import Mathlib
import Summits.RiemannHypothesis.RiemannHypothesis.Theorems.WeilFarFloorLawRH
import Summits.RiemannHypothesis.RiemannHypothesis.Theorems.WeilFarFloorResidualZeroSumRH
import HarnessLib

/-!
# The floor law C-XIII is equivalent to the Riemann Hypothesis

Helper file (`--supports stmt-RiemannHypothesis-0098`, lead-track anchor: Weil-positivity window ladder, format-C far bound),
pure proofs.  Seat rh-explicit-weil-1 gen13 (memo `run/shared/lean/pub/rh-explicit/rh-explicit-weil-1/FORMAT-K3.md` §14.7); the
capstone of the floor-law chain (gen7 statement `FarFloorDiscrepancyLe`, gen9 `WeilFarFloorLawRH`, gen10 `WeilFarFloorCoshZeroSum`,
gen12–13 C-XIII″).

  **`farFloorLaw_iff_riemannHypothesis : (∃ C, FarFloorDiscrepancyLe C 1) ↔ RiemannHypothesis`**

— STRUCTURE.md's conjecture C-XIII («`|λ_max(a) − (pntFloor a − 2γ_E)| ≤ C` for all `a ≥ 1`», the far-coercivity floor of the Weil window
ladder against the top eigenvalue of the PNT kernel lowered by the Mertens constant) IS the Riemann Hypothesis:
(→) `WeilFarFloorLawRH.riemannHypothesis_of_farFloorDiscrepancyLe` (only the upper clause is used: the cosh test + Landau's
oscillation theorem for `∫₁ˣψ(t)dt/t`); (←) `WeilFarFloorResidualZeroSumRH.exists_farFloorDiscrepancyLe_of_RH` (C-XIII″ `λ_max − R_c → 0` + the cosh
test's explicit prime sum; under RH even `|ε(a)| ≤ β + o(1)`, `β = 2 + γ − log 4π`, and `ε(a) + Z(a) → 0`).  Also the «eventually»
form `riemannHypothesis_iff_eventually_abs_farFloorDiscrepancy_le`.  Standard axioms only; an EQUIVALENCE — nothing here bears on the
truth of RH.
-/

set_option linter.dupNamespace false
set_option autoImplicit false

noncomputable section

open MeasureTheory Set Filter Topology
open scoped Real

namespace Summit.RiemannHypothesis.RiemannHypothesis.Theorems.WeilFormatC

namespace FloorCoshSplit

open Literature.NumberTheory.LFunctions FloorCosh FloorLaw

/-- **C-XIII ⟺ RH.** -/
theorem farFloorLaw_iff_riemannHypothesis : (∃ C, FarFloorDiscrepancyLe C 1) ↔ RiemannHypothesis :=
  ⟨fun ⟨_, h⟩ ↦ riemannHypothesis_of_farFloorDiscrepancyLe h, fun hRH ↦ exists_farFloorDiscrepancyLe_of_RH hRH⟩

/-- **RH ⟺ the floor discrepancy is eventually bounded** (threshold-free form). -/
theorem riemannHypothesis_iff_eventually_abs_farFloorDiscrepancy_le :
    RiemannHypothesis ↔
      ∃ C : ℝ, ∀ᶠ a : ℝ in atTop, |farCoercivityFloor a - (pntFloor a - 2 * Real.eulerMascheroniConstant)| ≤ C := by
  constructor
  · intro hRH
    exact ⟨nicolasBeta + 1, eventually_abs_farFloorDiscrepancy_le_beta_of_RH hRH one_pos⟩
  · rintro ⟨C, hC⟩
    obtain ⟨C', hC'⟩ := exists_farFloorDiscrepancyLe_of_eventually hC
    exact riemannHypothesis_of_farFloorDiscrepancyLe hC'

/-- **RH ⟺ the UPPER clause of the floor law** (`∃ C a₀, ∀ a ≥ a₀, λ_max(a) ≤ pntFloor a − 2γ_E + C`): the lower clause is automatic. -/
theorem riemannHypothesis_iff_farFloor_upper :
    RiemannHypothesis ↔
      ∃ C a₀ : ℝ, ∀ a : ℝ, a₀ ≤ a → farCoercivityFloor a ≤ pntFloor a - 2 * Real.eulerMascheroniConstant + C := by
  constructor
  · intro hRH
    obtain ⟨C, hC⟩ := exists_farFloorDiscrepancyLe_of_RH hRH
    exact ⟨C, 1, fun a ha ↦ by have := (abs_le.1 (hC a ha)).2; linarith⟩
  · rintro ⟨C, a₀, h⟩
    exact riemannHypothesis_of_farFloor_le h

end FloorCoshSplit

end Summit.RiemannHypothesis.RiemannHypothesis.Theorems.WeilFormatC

============================================================

WHAT NEEDS TO BE DONE: Reproduce exactly, with nothing added, the lines from the one that contains "exact riemannHypothesis_of_farFloorDiscrepancyLe hC'" to the end of the data.

FINISHED EXERCISE:
    exact riemannHypothesis_of_farFloorDiscrepancyLe hC'

/-- **RH ⟺ the UPPER clause of the floor law** (`∃ C a₀, ∀ a ≥ a₀, λ_max(a) ≤ pntFloor a − 2γ_E + C`): the lower clause is automatic. -/
theorem riemannHypothesis_iff_farFloor_upper :
    RiemannHypothesis ↔
      ∃ C a₀ : ℝ, ∀ a : ℝ, a₀ ≤ a → farCoercivityFloor a ≤ pntFloor a - 2 * Real.eulerMascheroniConstant + C := by
  constructor
  · intro hRH
    obtain ⟨C, hC⟩ := exists_farFloorDiscrepancyLe_of_RH hRH
    exact ⟨C, 1, fun a ha ↦ by have := (abs_le.1 (hC a ha)).2; linarith⟩
  · rintro ⟨C, a₀, h⟩
    exact riemannHypothesis_of_farFloor_le h

end FloorCoshSplit

end Summit.RiemannHypothesis.RiemannHypothesis.Theorems.WeilFormatC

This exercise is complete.